- [GIVEN RECORDS]:
Segment Open

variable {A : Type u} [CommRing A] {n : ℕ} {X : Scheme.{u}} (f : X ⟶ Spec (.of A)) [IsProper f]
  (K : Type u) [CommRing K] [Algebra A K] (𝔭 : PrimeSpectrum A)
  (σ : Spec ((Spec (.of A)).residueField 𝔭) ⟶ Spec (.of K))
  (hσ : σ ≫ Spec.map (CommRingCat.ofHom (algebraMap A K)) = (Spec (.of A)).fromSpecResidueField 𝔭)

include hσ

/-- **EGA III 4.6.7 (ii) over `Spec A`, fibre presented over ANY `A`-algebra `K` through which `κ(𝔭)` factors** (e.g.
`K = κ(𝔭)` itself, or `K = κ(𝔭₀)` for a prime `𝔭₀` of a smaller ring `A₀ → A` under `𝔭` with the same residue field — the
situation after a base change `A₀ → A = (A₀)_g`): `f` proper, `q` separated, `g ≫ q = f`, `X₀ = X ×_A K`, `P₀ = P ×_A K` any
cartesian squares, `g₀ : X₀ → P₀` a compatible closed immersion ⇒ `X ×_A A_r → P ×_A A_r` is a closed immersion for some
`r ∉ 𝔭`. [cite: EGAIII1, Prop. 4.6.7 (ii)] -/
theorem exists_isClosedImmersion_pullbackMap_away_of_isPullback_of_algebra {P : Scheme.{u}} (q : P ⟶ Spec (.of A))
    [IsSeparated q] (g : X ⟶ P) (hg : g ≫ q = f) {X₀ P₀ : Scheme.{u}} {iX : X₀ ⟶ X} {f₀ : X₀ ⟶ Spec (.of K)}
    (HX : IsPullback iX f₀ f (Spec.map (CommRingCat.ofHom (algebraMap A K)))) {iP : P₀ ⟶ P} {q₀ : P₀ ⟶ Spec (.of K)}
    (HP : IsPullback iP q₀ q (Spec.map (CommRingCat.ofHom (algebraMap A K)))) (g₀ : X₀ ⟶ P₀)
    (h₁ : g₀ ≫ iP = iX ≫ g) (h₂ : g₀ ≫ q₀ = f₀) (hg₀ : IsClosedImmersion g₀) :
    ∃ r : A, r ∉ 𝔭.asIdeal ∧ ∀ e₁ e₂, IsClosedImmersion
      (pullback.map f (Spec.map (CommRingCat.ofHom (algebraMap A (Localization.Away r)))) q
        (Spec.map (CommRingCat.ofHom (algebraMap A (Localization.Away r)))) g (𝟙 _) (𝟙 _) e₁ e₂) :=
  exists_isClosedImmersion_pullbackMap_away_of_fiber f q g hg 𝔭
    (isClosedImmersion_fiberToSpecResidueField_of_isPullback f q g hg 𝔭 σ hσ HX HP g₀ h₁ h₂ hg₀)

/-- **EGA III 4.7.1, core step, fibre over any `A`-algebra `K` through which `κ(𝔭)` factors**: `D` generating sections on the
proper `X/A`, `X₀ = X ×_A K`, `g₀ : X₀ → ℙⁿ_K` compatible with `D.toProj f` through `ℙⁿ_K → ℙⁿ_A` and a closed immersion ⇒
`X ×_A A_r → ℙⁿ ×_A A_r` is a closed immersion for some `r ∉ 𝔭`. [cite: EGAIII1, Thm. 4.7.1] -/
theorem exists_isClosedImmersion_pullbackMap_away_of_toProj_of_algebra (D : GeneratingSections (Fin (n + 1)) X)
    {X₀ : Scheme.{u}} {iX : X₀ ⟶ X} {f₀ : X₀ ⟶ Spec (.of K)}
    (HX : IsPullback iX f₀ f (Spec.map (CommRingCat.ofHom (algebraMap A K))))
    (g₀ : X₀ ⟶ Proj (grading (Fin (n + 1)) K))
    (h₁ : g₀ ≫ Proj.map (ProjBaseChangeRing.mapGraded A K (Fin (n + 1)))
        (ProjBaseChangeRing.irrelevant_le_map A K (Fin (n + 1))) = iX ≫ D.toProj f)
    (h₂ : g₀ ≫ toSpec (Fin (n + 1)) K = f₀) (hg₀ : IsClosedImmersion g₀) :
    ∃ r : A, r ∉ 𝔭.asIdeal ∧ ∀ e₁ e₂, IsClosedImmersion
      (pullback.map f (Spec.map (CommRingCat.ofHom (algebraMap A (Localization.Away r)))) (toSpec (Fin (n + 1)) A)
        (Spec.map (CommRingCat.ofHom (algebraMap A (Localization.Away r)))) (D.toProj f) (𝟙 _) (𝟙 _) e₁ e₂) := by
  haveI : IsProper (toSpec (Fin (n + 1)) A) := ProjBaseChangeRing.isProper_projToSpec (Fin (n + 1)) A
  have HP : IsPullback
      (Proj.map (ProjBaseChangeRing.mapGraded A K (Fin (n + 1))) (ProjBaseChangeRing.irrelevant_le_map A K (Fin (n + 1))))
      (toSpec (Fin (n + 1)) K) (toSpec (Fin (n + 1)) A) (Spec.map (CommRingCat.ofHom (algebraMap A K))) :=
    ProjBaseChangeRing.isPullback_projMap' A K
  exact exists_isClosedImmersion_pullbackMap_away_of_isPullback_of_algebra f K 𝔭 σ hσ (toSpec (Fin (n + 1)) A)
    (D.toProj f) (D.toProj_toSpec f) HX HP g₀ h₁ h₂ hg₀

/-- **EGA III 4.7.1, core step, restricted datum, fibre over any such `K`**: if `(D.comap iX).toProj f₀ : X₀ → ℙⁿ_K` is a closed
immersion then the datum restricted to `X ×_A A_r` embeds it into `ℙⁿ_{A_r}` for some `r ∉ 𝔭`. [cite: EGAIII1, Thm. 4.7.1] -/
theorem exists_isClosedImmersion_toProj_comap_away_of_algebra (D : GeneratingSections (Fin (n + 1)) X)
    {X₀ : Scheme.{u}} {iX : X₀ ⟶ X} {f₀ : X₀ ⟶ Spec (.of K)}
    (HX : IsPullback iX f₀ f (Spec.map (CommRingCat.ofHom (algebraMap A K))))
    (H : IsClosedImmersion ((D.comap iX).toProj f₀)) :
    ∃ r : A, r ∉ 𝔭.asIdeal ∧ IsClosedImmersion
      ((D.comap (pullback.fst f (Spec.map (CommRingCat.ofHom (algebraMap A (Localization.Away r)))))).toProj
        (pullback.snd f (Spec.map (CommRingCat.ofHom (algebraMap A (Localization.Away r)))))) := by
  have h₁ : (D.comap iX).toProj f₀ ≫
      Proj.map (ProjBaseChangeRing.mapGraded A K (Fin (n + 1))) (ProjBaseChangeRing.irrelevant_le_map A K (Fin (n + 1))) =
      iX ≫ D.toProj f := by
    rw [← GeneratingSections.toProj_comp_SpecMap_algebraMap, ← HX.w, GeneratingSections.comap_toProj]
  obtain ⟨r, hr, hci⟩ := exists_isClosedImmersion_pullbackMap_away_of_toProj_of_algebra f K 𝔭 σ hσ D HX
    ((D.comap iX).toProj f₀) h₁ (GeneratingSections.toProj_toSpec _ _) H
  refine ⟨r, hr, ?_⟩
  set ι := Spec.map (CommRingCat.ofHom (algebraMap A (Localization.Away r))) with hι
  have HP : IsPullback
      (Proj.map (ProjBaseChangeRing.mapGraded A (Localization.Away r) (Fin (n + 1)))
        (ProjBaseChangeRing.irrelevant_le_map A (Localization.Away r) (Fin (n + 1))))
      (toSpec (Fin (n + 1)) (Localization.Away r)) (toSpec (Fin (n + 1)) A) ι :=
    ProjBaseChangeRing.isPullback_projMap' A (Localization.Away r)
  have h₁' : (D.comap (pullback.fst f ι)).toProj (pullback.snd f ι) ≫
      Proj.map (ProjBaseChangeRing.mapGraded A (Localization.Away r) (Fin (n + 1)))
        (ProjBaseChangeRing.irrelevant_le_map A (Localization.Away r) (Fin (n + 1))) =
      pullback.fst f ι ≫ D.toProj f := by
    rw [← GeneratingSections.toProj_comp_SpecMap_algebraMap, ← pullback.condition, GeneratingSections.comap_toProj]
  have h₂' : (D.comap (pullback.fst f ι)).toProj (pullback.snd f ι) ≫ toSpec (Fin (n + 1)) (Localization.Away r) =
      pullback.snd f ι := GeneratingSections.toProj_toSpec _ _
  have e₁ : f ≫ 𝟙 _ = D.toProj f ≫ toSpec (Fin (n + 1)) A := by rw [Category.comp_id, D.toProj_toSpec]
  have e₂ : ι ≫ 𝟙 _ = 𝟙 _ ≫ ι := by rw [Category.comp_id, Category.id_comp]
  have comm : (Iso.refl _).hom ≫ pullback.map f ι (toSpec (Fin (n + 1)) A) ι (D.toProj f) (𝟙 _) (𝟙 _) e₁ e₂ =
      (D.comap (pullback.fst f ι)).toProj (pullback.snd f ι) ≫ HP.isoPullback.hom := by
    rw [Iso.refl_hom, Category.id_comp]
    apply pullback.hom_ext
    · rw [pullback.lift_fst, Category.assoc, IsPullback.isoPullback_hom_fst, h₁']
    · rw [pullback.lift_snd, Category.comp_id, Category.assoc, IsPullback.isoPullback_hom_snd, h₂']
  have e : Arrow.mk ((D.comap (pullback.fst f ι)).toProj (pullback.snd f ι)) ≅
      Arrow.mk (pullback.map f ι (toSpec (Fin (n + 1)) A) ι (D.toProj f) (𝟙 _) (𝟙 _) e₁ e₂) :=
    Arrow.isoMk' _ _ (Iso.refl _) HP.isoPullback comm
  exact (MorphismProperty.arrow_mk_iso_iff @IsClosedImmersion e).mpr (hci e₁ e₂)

Segment Closed
Segment Open

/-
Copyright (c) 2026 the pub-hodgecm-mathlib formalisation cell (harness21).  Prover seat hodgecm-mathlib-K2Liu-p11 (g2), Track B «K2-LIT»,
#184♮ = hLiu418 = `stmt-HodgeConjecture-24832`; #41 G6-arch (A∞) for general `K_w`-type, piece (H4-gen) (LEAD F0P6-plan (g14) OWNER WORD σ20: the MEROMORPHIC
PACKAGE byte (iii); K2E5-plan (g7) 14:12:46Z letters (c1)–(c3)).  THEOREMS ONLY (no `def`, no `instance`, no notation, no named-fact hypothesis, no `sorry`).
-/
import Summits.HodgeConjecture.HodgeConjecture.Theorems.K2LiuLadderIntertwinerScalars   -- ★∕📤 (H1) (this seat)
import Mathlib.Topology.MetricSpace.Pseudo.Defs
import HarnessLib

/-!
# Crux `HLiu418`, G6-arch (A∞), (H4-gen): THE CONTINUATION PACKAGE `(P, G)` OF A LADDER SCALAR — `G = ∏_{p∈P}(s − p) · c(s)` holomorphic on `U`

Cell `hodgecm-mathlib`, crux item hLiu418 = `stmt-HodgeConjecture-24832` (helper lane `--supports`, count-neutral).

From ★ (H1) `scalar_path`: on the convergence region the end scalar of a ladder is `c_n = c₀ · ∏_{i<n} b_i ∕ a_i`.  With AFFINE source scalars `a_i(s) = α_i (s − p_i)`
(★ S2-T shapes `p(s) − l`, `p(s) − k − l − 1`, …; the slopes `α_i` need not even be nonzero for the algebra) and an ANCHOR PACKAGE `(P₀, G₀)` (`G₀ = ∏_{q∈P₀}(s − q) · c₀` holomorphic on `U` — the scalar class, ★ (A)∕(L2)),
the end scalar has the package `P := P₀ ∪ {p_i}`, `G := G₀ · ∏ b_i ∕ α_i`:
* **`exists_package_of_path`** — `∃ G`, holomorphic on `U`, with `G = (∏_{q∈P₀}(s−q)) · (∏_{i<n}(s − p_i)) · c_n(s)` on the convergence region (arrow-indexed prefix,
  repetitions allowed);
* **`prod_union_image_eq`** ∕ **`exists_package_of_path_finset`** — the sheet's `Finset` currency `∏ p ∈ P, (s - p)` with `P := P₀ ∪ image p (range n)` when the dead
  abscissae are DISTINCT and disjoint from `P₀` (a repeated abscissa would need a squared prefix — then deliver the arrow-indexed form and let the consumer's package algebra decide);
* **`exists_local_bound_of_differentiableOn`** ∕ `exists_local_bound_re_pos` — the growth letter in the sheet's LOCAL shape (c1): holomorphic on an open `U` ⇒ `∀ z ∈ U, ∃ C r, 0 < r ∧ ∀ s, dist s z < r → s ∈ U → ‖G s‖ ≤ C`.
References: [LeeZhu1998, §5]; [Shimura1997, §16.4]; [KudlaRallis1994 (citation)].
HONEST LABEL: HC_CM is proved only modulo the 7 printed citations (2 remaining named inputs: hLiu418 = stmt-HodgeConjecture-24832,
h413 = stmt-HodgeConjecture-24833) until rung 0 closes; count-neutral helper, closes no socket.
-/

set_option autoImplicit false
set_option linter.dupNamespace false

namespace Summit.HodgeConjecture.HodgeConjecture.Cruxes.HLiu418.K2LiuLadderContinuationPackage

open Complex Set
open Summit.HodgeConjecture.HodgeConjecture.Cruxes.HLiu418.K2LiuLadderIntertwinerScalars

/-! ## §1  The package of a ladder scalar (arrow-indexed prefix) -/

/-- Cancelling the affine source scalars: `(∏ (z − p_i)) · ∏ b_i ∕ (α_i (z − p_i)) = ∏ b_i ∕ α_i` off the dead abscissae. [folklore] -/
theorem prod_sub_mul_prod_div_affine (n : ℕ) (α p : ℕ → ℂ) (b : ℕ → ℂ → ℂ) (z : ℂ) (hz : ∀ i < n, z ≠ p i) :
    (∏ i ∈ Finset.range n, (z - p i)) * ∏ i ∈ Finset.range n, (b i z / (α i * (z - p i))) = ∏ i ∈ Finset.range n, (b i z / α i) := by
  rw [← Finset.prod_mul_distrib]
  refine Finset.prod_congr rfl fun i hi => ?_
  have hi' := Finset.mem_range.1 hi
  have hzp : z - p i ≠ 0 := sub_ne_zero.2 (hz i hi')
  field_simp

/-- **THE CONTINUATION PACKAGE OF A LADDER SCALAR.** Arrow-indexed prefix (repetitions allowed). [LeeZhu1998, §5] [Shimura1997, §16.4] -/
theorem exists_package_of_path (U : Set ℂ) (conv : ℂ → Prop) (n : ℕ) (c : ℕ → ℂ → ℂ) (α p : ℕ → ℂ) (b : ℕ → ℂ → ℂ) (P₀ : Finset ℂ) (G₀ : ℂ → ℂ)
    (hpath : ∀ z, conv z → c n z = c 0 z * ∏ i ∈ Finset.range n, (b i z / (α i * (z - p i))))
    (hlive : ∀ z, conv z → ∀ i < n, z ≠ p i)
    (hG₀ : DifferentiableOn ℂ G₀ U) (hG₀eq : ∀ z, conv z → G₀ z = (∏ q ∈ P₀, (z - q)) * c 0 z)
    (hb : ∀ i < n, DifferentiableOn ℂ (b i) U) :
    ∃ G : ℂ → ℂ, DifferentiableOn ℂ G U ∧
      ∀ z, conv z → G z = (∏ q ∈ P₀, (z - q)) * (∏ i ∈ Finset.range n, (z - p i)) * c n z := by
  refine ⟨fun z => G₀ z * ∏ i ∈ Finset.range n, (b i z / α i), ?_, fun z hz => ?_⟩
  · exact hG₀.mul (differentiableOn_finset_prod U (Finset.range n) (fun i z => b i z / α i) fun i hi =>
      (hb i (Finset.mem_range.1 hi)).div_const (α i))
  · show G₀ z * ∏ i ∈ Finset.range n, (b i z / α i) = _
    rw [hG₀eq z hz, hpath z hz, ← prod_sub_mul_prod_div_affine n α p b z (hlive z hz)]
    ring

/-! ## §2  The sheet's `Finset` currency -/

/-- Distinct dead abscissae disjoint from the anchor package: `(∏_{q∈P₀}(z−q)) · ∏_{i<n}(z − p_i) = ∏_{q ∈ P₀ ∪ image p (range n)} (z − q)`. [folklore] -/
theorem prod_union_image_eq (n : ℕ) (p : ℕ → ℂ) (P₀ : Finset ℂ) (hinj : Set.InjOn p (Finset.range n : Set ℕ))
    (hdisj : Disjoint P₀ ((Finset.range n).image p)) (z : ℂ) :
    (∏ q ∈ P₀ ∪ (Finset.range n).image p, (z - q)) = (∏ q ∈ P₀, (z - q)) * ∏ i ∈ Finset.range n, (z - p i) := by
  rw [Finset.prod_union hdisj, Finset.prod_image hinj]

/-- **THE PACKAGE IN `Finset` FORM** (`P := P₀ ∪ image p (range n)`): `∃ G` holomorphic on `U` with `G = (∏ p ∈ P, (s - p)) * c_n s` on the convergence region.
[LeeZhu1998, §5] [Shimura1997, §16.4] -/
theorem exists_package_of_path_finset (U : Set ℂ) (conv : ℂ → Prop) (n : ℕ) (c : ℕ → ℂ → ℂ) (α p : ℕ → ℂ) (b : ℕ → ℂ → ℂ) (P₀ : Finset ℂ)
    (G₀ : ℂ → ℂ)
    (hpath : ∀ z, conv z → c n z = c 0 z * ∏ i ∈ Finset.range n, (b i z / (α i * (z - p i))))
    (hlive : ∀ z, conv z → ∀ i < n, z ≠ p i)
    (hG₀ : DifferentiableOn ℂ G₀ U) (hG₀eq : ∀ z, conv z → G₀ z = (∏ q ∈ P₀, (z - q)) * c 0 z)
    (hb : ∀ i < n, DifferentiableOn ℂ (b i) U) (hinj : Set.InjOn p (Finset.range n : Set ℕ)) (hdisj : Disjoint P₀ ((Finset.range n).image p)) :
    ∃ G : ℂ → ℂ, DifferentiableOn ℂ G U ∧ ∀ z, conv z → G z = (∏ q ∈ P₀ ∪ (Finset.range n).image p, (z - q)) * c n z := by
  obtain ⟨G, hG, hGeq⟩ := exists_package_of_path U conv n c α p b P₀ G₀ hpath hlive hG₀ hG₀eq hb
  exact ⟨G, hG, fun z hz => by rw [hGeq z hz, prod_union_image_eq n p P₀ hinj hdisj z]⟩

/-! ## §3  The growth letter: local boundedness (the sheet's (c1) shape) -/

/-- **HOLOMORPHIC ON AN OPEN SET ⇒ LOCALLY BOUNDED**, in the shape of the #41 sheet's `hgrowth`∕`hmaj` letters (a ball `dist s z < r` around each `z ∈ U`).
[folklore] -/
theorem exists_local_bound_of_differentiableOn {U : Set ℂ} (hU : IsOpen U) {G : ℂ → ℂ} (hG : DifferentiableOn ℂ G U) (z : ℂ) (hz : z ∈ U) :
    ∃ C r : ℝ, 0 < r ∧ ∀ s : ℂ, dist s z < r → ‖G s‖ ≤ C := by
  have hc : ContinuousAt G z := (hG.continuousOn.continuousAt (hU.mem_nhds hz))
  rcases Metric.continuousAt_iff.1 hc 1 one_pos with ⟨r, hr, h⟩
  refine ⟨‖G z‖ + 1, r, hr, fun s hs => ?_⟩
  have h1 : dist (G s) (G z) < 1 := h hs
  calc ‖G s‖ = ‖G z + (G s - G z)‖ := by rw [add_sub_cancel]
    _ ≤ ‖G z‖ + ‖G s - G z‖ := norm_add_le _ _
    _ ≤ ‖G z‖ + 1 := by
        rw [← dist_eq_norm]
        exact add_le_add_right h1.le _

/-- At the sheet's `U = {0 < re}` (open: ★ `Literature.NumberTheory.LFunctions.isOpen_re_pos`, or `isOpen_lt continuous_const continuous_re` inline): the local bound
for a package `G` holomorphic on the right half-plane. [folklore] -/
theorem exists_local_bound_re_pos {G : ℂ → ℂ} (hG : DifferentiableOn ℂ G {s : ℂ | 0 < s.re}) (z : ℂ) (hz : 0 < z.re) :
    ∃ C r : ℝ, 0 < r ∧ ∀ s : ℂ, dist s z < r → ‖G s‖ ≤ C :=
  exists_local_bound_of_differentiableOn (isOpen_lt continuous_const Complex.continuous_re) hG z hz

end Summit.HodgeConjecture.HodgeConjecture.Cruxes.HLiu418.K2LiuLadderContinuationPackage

Segment Closed

- [WHAT YOU WILL DO]:
Beginning with the line that has "calc ‖G s‖ = ‖G" and ending with the line that has "for a package", set down the lines above exactly and include no others.

- [SOLUTION TO THE PROBLEM]:
  calc ‖G s‖ = ‖G z + (G s - G z)‖ := by rw [add_sub_cancel]
    _ ≤ ‖G z‖ + ‖G s - G z‖ := norm_add_le _ _
    _ ≤ ‖G z‖ + 1 := by
        rw [← dist_eq_norm]
        exact add_le_add_right h1.le _

/-- At the sheet's `U = {0 < re}` (open: ★ `Literature.NumberTheory.LFunctions.isOpen_re_pos`, or `isOpen_lt continuous_const continuous_re` inline): the local bound
for a package `G` holomorphic on the right half-plane. [folklore] -/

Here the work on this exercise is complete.